## PROBLEM STATEMENT:
Hunt through the entries for the word "most" and copy each line in which it appears.
[Opening MATERIAL FOR THE TASK section]
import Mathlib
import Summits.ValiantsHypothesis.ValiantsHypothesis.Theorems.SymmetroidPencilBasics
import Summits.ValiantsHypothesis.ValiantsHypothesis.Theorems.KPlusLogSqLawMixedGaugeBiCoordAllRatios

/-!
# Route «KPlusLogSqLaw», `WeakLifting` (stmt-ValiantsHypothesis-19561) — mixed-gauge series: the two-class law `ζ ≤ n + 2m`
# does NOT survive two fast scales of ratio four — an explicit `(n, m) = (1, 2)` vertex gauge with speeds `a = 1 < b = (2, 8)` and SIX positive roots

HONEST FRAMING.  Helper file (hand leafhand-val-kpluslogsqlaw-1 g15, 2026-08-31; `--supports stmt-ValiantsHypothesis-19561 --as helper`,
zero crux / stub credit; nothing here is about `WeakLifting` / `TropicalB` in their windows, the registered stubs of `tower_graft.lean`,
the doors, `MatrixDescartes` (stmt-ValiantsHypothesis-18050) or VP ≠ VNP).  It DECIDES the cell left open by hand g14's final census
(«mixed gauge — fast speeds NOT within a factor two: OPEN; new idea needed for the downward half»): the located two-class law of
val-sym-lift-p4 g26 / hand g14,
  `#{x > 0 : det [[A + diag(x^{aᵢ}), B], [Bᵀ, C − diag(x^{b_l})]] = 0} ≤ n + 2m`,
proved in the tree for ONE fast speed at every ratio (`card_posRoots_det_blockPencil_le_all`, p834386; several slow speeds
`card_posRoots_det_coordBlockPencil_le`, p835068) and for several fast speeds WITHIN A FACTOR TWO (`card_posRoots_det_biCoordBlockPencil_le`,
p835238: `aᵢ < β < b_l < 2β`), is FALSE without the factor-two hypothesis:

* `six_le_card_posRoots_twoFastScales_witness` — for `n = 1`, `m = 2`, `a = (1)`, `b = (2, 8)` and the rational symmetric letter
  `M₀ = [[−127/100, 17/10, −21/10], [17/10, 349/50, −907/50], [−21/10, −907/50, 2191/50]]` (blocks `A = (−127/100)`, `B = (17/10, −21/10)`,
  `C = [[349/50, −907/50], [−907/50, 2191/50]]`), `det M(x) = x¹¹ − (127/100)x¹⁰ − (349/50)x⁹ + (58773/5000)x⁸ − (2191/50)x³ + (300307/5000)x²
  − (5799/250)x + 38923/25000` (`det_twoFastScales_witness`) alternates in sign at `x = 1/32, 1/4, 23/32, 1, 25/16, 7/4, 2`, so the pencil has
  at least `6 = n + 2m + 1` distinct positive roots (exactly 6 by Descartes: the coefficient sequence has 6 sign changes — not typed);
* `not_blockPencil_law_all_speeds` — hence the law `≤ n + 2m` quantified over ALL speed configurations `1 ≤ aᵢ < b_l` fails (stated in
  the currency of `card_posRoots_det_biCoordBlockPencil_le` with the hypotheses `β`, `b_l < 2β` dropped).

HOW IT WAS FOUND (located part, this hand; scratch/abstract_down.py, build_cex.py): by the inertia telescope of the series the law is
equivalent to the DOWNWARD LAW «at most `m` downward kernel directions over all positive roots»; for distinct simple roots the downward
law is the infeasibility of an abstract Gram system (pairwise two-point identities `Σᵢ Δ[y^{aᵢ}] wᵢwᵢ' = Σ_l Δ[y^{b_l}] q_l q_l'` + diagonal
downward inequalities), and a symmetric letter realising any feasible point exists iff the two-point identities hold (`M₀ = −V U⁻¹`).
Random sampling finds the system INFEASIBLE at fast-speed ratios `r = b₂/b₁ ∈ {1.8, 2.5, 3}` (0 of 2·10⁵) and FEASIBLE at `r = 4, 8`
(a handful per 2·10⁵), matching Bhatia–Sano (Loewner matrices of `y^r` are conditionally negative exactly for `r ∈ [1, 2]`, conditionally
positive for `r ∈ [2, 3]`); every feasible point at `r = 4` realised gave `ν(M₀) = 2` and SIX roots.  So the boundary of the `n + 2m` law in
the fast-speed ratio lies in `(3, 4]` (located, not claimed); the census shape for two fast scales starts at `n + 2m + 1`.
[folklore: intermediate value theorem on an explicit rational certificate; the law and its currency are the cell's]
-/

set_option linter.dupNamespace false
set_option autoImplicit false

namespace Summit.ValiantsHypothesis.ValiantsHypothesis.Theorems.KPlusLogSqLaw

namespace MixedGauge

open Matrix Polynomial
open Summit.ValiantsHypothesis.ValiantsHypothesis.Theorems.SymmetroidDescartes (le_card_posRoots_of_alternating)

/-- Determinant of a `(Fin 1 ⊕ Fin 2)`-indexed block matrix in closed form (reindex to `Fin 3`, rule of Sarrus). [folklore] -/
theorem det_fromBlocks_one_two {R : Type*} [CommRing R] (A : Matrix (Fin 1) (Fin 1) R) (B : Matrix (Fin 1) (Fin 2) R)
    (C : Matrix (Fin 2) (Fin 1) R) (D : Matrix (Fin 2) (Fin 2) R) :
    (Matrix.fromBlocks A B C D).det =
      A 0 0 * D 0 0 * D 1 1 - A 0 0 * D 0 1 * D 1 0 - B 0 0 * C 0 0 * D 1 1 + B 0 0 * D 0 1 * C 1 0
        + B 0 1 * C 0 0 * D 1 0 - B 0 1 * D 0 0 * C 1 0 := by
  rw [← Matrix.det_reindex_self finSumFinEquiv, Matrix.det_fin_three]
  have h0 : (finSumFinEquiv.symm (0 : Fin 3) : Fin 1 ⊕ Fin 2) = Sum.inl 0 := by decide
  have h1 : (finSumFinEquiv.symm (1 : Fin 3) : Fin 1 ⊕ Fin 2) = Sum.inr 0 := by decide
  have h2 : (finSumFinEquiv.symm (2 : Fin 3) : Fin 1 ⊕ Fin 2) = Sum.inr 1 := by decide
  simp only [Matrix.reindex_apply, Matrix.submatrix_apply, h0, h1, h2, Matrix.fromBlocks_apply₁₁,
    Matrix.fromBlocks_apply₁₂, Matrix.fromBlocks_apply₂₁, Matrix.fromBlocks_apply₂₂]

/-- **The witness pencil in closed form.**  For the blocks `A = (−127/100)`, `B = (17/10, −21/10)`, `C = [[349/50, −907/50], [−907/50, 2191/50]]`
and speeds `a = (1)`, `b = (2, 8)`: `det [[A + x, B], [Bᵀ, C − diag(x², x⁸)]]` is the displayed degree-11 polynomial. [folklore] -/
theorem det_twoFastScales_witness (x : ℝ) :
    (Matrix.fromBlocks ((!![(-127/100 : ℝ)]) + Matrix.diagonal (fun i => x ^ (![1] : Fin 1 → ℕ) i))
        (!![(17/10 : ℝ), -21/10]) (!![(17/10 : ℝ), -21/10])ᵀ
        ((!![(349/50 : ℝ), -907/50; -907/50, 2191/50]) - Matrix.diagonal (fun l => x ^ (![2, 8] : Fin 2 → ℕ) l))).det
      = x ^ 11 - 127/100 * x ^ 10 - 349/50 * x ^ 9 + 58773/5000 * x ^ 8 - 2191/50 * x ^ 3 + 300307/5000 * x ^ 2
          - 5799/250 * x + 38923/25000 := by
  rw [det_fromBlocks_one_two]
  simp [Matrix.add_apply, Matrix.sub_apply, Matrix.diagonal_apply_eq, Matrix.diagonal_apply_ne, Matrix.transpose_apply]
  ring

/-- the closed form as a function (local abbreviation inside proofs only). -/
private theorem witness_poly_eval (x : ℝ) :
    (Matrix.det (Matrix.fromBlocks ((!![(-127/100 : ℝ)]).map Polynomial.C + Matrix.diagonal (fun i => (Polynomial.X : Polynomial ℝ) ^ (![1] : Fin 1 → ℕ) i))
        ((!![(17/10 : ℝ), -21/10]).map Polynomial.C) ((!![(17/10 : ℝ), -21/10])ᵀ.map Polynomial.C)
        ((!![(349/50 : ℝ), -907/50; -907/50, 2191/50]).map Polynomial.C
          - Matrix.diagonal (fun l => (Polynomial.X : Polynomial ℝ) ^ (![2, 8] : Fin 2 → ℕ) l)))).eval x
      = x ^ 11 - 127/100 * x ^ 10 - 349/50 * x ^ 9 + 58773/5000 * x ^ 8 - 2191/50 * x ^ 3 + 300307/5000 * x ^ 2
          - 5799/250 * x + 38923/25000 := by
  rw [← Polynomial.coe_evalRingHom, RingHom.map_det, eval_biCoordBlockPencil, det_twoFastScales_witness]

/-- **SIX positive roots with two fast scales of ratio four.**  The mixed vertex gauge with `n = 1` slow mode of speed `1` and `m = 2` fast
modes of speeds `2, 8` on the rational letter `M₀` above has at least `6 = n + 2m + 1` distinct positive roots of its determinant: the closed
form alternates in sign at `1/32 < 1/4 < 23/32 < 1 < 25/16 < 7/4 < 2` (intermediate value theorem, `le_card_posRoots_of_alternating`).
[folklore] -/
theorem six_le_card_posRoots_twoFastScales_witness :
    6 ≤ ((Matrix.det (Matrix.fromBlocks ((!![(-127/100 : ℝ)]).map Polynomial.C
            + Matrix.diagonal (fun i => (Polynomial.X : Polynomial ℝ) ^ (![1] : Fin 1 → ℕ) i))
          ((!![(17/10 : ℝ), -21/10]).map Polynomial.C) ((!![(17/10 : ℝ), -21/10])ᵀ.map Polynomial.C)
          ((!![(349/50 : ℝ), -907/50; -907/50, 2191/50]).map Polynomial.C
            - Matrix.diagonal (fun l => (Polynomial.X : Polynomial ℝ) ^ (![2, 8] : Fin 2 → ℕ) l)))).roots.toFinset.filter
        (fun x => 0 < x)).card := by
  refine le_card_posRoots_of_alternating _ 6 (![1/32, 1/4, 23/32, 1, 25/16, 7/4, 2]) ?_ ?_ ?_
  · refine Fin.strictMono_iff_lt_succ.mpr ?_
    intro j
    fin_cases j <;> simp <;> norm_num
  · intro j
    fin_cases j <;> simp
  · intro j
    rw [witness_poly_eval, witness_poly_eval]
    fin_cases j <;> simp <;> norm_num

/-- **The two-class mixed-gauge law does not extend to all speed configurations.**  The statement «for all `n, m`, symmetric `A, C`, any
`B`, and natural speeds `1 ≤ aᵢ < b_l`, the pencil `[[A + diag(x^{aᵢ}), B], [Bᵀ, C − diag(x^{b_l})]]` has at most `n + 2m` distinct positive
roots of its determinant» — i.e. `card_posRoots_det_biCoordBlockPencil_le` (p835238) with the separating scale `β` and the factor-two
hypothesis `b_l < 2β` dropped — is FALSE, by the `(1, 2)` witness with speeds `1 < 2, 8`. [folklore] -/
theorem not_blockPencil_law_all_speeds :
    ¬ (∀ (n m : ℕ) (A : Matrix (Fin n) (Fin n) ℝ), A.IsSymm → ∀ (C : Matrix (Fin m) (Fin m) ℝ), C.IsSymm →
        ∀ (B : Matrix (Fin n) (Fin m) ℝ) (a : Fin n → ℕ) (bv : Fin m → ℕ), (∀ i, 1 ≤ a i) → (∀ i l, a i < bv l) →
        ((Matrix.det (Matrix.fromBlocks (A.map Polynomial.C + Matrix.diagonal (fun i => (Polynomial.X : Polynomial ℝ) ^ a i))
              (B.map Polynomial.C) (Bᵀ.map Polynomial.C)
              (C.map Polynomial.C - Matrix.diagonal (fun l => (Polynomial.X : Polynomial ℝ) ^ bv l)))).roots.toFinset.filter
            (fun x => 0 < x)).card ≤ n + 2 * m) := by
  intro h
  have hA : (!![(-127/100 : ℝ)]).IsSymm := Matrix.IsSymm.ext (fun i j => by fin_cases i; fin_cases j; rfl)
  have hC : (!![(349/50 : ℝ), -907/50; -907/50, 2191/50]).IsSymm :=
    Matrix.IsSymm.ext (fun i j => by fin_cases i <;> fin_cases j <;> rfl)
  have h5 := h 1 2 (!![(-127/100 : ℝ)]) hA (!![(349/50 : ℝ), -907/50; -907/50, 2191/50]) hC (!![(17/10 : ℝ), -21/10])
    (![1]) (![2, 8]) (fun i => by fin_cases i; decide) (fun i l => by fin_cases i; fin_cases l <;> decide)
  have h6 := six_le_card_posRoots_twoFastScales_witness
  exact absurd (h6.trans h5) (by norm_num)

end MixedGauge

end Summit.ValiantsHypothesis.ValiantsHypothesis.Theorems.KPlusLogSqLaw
[Closing MATERIAL FOR THE TASK section]
[Opening MATERIAL FOR THE TASK section]
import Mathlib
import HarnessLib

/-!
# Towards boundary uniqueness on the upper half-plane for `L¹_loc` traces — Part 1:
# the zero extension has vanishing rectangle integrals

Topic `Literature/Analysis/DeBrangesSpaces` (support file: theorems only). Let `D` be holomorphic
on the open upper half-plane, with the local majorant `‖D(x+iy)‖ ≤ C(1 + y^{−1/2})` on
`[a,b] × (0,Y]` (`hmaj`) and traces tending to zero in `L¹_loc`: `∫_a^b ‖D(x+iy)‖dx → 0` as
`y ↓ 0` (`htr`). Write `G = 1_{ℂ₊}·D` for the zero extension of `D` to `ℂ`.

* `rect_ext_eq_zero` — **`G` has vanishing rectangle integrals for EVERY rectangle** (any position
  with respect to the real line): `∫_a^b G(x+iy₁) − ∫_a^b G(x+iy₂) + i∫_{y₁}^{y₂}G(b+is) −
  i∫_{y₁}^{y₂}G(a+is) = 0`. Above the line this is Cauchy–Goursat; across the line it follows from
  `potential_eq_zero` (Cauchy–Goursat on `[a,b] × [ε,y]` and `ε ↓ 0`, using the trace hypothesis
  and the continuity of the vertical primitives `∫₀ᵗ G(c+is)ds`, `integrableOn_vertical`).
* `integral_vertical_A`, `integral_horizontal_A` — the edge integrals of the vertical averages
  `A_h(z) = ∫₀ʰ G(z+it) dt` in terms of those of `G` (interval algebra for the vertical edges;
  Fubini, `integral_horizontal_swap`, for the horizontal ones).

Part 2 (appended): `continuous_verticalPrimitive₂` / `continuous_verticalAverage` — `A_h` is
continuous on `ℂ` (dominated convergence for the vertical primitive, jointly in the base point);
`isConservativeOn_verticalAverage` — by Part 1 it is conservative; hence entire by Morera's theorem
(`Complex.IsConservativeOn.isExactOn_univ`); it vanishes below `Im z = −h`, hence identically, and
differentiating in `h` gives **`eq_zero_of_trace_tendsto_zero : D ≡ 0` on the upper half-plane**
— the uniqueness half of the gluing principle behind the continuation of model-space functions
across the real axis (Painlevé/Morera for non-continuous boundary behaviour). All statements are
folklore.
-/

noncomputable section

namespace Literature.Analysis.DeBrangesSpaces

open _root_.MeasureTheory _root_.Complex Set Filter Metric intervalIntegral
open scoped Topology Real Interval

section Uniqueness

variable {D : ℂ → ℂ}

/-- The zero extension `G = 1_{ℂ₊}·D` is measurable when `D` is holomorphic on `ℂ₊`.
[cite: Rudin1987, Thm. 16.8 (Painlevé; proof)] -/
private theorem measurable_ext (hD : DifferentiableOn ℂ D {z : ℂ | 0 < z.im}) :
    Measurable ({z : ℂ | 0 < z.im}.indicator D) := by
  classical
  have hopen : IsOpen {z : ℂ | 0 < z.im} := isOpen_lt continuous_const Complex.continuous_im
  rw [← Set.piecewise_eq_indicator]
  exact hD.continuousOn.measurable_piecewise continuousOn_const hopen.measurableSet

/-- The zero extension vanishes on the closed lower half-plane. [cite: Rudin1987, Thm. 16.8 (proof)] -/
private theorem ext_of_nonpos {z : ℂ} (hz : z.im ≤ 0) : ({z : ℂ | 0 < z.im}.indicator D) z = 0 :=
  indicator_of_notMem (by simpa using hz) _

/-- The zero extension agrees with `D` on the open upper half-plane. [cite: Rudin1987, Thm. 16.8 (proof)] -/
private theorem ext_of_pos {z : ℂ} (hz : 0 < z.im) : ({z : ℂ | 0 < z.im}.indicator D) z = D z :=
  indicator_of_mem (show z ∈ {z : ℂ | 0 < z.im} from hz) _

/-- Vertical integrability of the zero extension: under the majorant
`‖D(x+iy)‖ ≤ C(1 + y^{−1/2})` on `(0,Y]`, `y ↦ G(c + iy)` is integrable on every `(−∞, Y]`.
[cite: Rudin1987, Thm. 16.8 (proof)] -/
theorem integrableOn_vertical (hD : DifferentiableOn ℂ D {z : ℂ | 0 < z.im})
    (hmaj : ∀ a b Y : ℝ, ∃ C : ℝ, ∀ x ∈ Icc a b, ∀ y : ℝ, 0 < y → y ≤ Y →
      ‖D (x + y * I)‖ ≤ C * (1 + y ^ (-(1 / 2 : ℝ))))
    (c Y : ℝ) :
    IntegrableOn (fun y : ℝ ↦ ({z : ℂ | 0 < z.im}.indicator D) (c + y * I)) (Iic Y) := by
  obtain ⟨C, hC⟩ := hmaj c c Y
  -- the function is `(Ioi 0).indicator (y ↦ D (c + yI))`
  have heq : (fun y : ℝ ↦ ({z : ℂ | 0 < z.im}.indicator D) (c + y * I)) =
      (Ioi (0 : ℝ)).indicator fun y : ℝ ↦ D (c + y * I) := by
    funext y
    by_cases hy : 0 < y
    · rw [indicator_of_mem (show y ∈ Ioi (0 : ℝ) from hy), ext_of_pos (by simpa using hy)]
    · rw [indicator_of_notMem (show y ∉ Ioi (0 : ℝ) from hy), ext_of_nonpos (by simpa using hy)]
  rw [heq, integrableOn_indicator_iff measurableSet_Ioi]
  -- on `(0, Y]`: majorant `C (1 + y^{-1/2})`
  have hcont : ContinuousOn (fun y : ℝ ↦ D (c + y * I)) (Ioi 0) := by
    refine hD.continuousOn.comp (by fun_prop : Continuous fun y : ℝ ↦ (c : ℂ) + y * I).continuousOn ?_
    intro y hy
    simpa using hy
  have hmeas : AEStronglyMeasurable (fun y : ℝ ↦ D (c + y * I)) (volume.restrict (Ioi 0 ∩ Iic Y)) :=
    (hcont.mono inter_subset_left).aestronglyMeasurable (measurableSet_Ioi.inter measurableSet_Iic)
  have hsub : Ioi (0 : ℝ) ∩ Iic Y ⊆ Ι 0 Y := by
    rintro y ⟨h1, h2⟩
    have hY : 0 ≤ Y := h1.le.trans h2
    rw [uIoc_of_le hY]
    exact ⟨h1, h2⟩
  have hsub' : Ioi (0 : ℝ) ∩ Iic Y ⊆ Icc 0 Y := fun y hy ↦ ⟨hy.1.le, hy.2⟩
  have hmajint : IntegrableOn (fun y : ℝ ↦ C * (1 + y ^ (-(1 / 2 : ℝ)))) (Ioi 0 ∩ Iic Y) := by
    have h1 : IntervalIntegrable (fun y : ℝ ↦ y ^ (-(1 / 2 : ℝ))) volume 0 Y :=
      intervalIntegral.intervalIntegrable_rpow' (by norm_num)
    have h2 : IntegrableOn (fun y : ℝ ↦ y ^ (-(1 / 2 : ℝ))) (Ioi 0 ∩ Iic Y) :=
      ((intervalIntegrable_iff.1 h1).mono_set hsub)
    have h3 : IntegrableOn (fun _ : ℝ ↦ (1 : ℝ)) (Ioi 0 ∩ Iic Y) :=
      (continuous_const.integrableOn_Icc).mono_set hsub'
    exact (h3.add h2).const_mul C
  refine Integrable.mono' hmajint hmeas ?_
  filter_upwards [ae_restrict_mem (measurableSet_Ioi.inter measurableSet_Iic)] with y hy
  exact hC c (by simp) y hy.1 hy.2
[Closing MATERIAL FOR THE TASK section]
## REPLY:
equivalent to the DOWNWARD LAW «at most `m` downward kernel directions over all positive roots»; for distinct simple roots the downward
`B`, and natural speeds `1 ≤ aᵢ < b_l`, the pencil `[[A + diag(x^{aᵢ}), B], [Bᵀ, C − diag(x^{b_l})]]` has at most `n + 2m` distinct positive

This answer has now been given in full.